### Exercise details
In the listing below, report how many lines include the string "CLAIMED", giving only that number.

----------------

import Mathlib.Tactic

/-!
# LEMMA R — finite model (bsd-idea-19 g24, 2026-08-29)

Work-file model (NOT a Theorems file; imported by nothing) of LEMMA R of
`Lines/two-parity-modular-unit-note.md` §5 (the inclusion `R_μ ⊆ ker Φ_a`):

  for `D ∣ M′`, `D < M′`, `e = M′/D`, `w ∈ (ℤ/D)²`, every `γ ∈ SL₂(ℤ/M′)` and every `K ≥ 1`,
  `coef_K(γ)[1_{v ≡ w (D)}] = e^{2a} · coef_K(γ)[δ_{e ŵ}]`,

where `coef_K(γ)[μ] = Σ_{kc = K, p ∤ k} k^{1-2a} Σ_{t mod M′} μ((k,t)γ⁻¹) ζ_{M′}^{tc}`.
We check it over `𝔽_p` with `M′ ∣ p - 1` (so `ζ_{M′} ∈ 𝔽_p`; exponent `1-2a` read mod `p-1`),
for ALL `γ`, ALL `(D, w)`, ALL `K ≤ B`, by `native_decide`.  Sanity model only; nothing here
proves BSD / C5 / R / I9.
-/

set_option linter.dupNamespace false

namespace Summit.BirchSwinnertonDyer.BirchSwinnertonDyer.Cruxes.ManinPrimeToAdditiveFiveLe.TwoParity.LemmaR

/-- `SL₂(ℤ/M)` as quadruples `(A,B,C,D)` -/
def gammaList (M : ℕ) : List (ℕ × ℕ × ℕ × ℕ) :=
  ((List.range M).flatMap fun A => (List.range M).flatMap fun B =>
    (List.range M).flatMap fun C => (List.range M).map fun D => (A, B, C, D)).filter
    fun g => (g.1 * g.2.2.2 + (M * M - g.2.1 * g.2.2.1)) % M == 1 % M

/-- an element of exact order `M` in `𝔽_p` (0 if none) -/
def zetaOf (p M : ℕ) : ℕ :=
  ((List.range p).find? fun z => 0 < z && (z ^ M) % p == 1 &&
    ((List.range M).filter fun j => 0 < j && (z ^ j) % p == 1).isEmpty).getD 0

/-- `coef_K(γ)[μ]` over `𝔽_p` for `μ` given as a Boolean-valued indicator `ind` on `(ℤ/M)²`:
`Σ_{kc=K, p∤k} k^{(1-2a) mod (p-1)} Σ_t [ind((k,t)γ⁻¹)] ζ^{tc}`; `γ⁻¹ = (D,-B;-C,A)`. -/
def coefInd (p M a K : ℕ) (g : ℕ × ℕ × ℕ × ℕ) (ind : ℕ × ℕ → Bool) : ℕ :=
  let z := zetaOf p M
  let A := g.1; let B := g.2.1; let C := g.2.2.1; let D := g.2.2.2
  let s := (p - 1 + 1 - (2 * a) % (p - 1)) % (p - 1)
  ((List.range (K + 1)).map fun k =>
    if k == 0 || K % k != 0 || k % p == 0 then 0 else
      let c := K / k
      let inner := ((List.range M).map fun t =>
        let v0 := (k * D + (M * M * M - (t * C) % (M * M * M))) % M
        let v1 := (t * A + (M * M * M - (k * B) % (M * M * M))) % M
        if ind (v0, v1) then (z ^ ((t * c) % M)) % p else 0).sum
      ((k ^ s) % p) * inner).sum % p

/-- the LEMMA R identity for one `(D, w, γ, K)`; `wl` is a lift of `w` to `(ℤ/M)²`, `e = M/D` -/
def lemmaROne (p M a Dm K : ℕ) (wl : ℕ × ℕ) (g : ℕ × ℕ × ℕ × ℕ) : Bool :=
  let e := M / Dm
  let lhs := coefInd p M a K g fun v => v.1 % Dm == wl.1 % Dm && v.2 % Dm == wl.2 % Dm
  let rhs := coefInd p M a K g fun v => v.1 == (e * wl.1) % M && v.2 == (e * wl.2) % M
  lhs % p == ((e ^ (2 * a)) % p * rhs) % p

/-- LEMMA R for all proper divisors `D` of `M`, all `w ∈ (ℤ/D)²` (canonical lift), all `γ ∈ SL₂(ℤ/M)`,
all `1 ≤ K ≤ B` (and `ζ` of exact order `M` exists in `𝔽_p`). -/
def lemmaRCheck (p M a B : ℕ) : Bool :=
  0 < zetaOf p M &&
  (((List.range M).filter fun Dm => 0 < Dm && M % Dm == 0).all fun Dm =>
    (List.range Dm).all fun w0 => (List.range Dm).all fun w1 =>
      (gammaList M).all fun g => ((List.range (B + 1)).filter (0 < ·)).all fun K =>
        lemmaROne p M a Dm K (w0, w1) g)

/-- the same with ALL lifts `ŵ ∈ (ℤ/M)²` of `w` (lift-independence of `δ_{eŵ}`) -/
def lemmaRCheckLifts (p M a B : ℕ) : Bool :=
  0 < zetaOf p M &&
  (((List.range M).filter fun Dm => 0 < Dm && M % Dm == 0).all fun Dm =>
    (List.range M).all fun w0 => (List.range M).all fun w1 =>
      (gammaList M).all fun g => ((List.range (B + 1)).filter (0 < ·)).all fun K =>
        lemmaROne p M a Dm K (w0, w1) g)

/-- negative control: with the wrong weight `e^{2a+1}` the identity fails somewhere -/
def lemmaRWrong (p M a B : ℕ) : Bool :=
  (((List.range M).filter fun Dm => 0 < Dm && M % Dm == 0).all fun Dm =>
    (List.range Dm).all fun w0 => (List.range Dm).all fun w1 =>
      (gammaList M).all fun g => ((List.range (B + 1)).filter (0 < ·)).all fun K =>
        let e := M / Dm
        let lhs := coefInd p M a K g fun v => v.1 % Dm == w0 % Dm && v.2 % Dm == w1 % Dm
        let rhs := coefInd p M a K g fun v => v.1 == (e * w0) % M && v.2 == (e * w1) % M
        lhs % p == ((e ^ (2 * a + 1)) % p * rhs) % p)

/-- (p, M′) = (5, 4): all γ (48), all (D,w), K ≤ 12, a = 1, 2. -/
theorem lemmaR_5_4_a1 : lemmaRCheck 5 4 1 12 = true := by native_decide
theorem lemmaR_5_4_a2 : lemmaRCheck 5 4 2 12 = true := by native_decide
/-- (7, 3): all γ (24), K ≤ 12, a = 1, 2, 3. -/
theorem lemmaR_7_3_a1 : lemmaRCheck 7 3 1 12 = true := by native_decide
theorem lemmaR_7_3_a2 : lemmaRCheck 7 3 2 12 = true := by native_decide
theorem lemmaR_7_3_a3 : lemmaRCheck 7 3 3 12 = true := by native_decide
/-- (7, 6): all γ (144), K ≤ 12, a = 1, 2, 3. -/
theorem lemmaR_7_6_a1 : lemmaRCheck 7 6 1 12 = true := by native_decide
theorem lemmaR_7_6_a2 : lemmaRCheck 7 6 2 12 = true := by native_decide
theorem lemmaR_7_6_a3 : lemmaRCheck 7 6 3 12 = true := by native_decide
theorem lemmaR_7_6_a1_lifts : lemmaRCheckLifts 7 6 1 6 = true := by native_decide
/-- (13, 12): all γ (1152), all (D,w) with D | 12, D < 12, K ≤ 12, a = 1. -/
theorem lemmaR_13_12_a1 : lemmaRCheck 13 12 1 12 = true := by native_decide
/-- negative control at (7, 6), a = 1: the weight e^{2a+1} is wrong. -/
theorem lemmaR_7_6_wrong : lemmaRWrong 7 6 1 12 = false := by native_decide

end Summit.BirchSwinnertonDyer.BirchSwinnertonDyer.Cruxes.ManinPrimeToAdditiveFiveLe.TwoParity.LemmaR
import Mathlib
import Literature.MathematicalPhysics.QuantumFieldTheory.Balaban1983to89.T4AveragingDeficitWall
import Literature.MathematicalPhysics.QuantumFieldTheory.Balaban1983to89.B7Prop1Local

/-!
# T4AveragingDeficitWallLocal — LOCALITY of Bałaban's average (42) makes the derivative in the typed NE3 wall (β) WINDOW-INDEPENDENT: the influence window of a support, (β) ⇔ its single-window form ⇔ (for `a₀ ≤ c₂′`) a bound on ONE real number `(d/ds)|₀ 𝓓_{W(S)}(V e^{sψ})` per datum; `ClaimBeta ⇔ ClaimBetaDeriv`

HONEST FRAMING (cell `pub-balaban`, T4-DAG PAGE 1; companion of `T4AveragingDeficitWall` v1.1, same seat NE3 = U1 (b),
lineage `b2b-balaban-t4-ne3-p2`, gen 5, third node).  The cell's T4 target is the finite-torus continuum limit of the
unit-scale averaged loop expectations — NOT infinite volume, NO mass gap, NOT the Clay problem, NOT summit progress.
`T4AveragingDeficitWall` TYPED the one analytic input of the NE3 energy route, CLAIM β (record Appendix β §0, GAPS
G-ne3p2-1), as `DeficitDerivWall` (β) / `DeficitValueWall` (β′) / `ClaimBeta` over Bałaban's own non-linear, non-abelian
average `B7Prop1Explicit.bavg` ((15)/(42)), with the derivative entering (β) as a `HasDerivAt` HYPOTHESIS on a window
pair `W` and the bound asserted `∀ᶠ W in atTop` ("for all sufficiently large finite windows").  Its header deferred ONE
structural point to prose: «for a finitely supported `ψ` only finitely many terms of `𝓓_W(V e^{sψ})` depend on `s`
(locality of (42) …), so the derivative is eventually window-independent» (listed under NOT CLAIMED there).  THIS FILE
KERNEL-PROVES IT from the tree's printed-locality module `B7Prop1Local` (B7 p. 24 «this definition is local in the sense
that `Ū^k_c` … depends only on the bond variables `U_b` for `b ⊂ B^k(c₋) ∪ B^k(c₊)`», p. 25 «the contours `Γ_{c,x}` are
contained in `Δ(p′)`» — kernel form `B7Prop1Local.cplaq_bavg_congr`), and draws the consequence for the SHAPE of the
wall: (β) is equivalent to its SINGLE-WINDOW form `DeficitDerivWallAt` (the same bound for the derivative of the deficit
on the explicit finite INFLUENCE WINDOW `inflWindow L S` of the support — no filter), and, in the printed small-field
regime `a₀ ≤ c₂′ = 1/(512(d+1)(d+4)L²)` of B7 Prop. 1 where §8 of the companion certified differentiability, to the
PLAIN-DERIVATIVE form `DeficitDerivBoundAt` (a bound on the real number `deriv (s ↦ 𝓓_{W(S)}(V e^{sψ})) 0`, no
hypothesis on `D` at all); consequently `ClaimBeta d N L ⇔ ClaimBetaDeriv d N L` (`N, L ≥ 1`).  So the EXACT MISSING
INEQUALITY of the NE3 energy route now has a filter-free, hypothesis-free kernel form: constants `C ≥ 0`,
`0 < a₀ ≤ c₂′`, `R ∈ ℕ` such that for every unitary `V` with `sup |V(∂p′) − 1| ≤ a ≤ a₀` and every skew, `S`-supported
`ψ`:  `|(d/ds)|₀ 𝓓_{W(S)}(V e^{sψ})| ≤ C (√gradFluxSq √curlSq + a²(dirL1 + curlL1))` (all four sums over `nbhd R S`),
AND (β′).  NOTHING here proves β: `ClaimBeta` / `ClaimBetaDeriv` are asserted nowhere in the package, are hypotheses of
no theorem except the equivalence between them, and carry no citation ([analysis] content = Appendix β §3–§6).  NE3 is
COND-free (no BetaPertH / (B) / (B^μ)).

CITATION HEADER (lean-in-tree rule 2026-08-18).  No sentence of any paper is used as a hypothesis, and the manuscripts
under audit are not cited for any disputed step; every statement of this file is [folklore] bookkeeping or a
kernel-checked identity, and the `[cite:]` tags mark the printed LOCALITY SENTENCES whose kernel form (the tree
theorem `B7Prop1Local.cplaq_bavg_congr`, itself kernel-proved, not quoted) is USED BY NAME.  Source of those sentences:
T. Bałaban, *Averaging operations for lattice gauge theories*, Commun. Math. Phys. **98** (1985) 17–51
[Balaban1985Averaging] («B7»), p. 24 (sentence after (43)) and p. 25 (line after (46)); the quotations above are
carried verbatim from the header of the companion `B7Prop1Local` (cell unit b2b-balaban-b07, gen 15), which read the
renders of pp. 24–26 as images.  Companions, used BY NAME: `T4AveragingDeficitWall` (v1.1 p190545: the carriers `Plaq`,
`Bond`, the plaquette variables `chol`/`fhol`, `wt`, `coarseAction`, `fineAction`, `deficit`, `vary`,
`vary_eq_of_eq_zero`, the sums `gradFluxSq`/`curlSq`/`curlL1`/`dirL1`, `nbhd`, `bondSites`, the classes `IsUnitaryCfg`,
`IsSkewDir`, `SupportedOn`, `SmallField`, the walls `DeficitDerivWall`, `DeficitValueWall`, `ClaimBeta`, and §8
`exists_hasDerivAt_deficit_vary`), `B7Prop1Local` (`InBox`, `AgreeOn`, `deltaHi` (= `Δ(p′)` (46)), `cplaq_bavg_congr`,
`hol_plaqWord_eq`), `B7Prop1Explicit` (`Site`, `e`, `e_apply`, `hol`, `plaqWord`, `bavg`, `cplaq`), Mathlib
(`HasDerivAt.add_const`, `HasDerivAt.deriv`, `deriv_add_const`, `Int.ediv_lt_iff_lt_mul`, `Int.le_ediv_iff_mul_le`,
`Filter.eventually_ge_atTop`, `Filter.Eventually.exists`, `Finset.sum_filter_of_ne`).
[cite: Balaban1985Averaging, p.24 (sentence after (43)), p.25 (line after (46)) (locality of (42) — context; kernel form
= tree `B7Prop1Local.cplaq_bavg_congr`)]

DICTIONARY (in the scale-free setting of the companion: unit fine lattice `ℤ^d`, coarse spacing `L`, coarse plaquette
`P = (y; μ < ν)` ↔ the `L`-plaquette with lower corner `Ly`, whose averaged variable `V̄(∂P) = chol L V P` depends on `V`
only through the bonds of `Δ(P) = [Ly, Ly + (L−1)𝟙 + Le_μ + Le_ν]` (B7 (46))).  For a finite set `S` of fine bonds:
`coarseInfl L S` = all coarse plaquettes `(y; ·)` with `⌊x_i/L⌋ − 1 ≤ y_i ≤ ⌊x_i/L⌋` for the base point `x` of some bond
of `S` (⊇ those whose `Δ(P)` contains such an `x`); `fineInfl S` = all fine plaquettes `(z; ·)` with `x − 𝟙 ≤ z ≤ x` for
such an `x` (⊇ those one of whose four bonds lies in `S`); `inflWindow L S = (coarseInfl L S, fineInfl S)` =: `W(S)` —
Appendix β's "`N_η(ψ)` at radius `O(L)`" made explicit for the purpose of differentiation (the `R`-neighbourhoods
`nbhd R` on the right-hand side of (β) are untouched).

WHAT IS PROVED (all [folklore], sorry-free).  §1 defs `coarseInfl`, `fineInfl`, `inflWindow`.  §2 `chol_vary_eq_of_not_mem`
(`V̄_s(∂P) = V̄(∂P)` for `P ∉ coarseInfl L S`, `ψ` supported on `S`, `L ≥ 1` — from `B7Prop1Local.cplaq_bavg_congr`),
`fhol_vary_eq_of_not_mem` (`V_s(∂p′) = V(∂p′)` for `p′ ∉ fineInfl S`).  §3 `deficit_vary_sub_eq` (THE WINDOW SPLIT:
`𝓓_W(V_s) − 𝓓_W(V) = 𝓓_{W ∩ W(S)}(V_s) − 𝓓_{W ∩ W(S)}(V)` for EVERY window pair `W`), `deficit_vary_eq_add_const`
(for `W ⊇ W(S)`: `𝓓_W(V_s) = 𝓓_{W(S)}(V_s) + const`), `hasDerivAt_deficit_vary_iff` and `deriv_deficit_vary_eq` (THE
DERIVATIVE AT `s = 0` IS WINDOW-INDEPENDENT beyond `W(S)`: same `HasDerivAt` data, same `deriv`).  §4 defs
`DeficitDerivWallAt` (single-window form), `DeficitDerivBoundAt` (plain-derivative form), `ClaimBetaDeriv`; theorems
`deficitDerivWall_iff_at` ((β) ⇔ single-window form, `L ≥ 1`), `DeficitDerivBoundAt.wallAt`, `deficitDerivWall_iff_deriv`
((β) ⇔ plain-derivative form for `a₀ ≤ c₂′`, `N, L ≥ 1`, using §8 of the companion), `claimBeta_iff_claimBetaDeriv`.

NOT CLAIMED.  β / β′ themselves (`ClaimBeta`, `ClaimBetaDeriv` — [analysis], Appendix β §3–§6, GAPS G-ne3p2-1);
minimality of the influence window (it is a convenient finite superset, not the exact dependence set); differentiability
away from `s = 0`; the `E′`-norm packaging, periodisation, the rescaling dictionary, gauge covariance, anything about
minimisers, B11's `H_k`, Appendix ML, or NE3 (all as in the companion's NOT CLAIMED).  Intended range `2 ≤ L`, `2 ≤ d`;
the theorems assume only what they state (`1 ≤ L`, `Nonempty n` where §8 is used).  Record: HOME/t4/T4-EST-NE3-P2.md
v1.25 §0 (u), Appendix β v0.12 §6.  Version: v1 p190671; v1.1 (this file): DOCSTRING-ONLY fix of §2 `chol_vary_eq_of_not_mem`
(the p. 24 locality sentence quoted with its ellipsis and `k = 1` marked; XREAD pv18-g23 D-1); no declaration changed.
-/

set_option autoImplicit false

----------------

### Expected output
3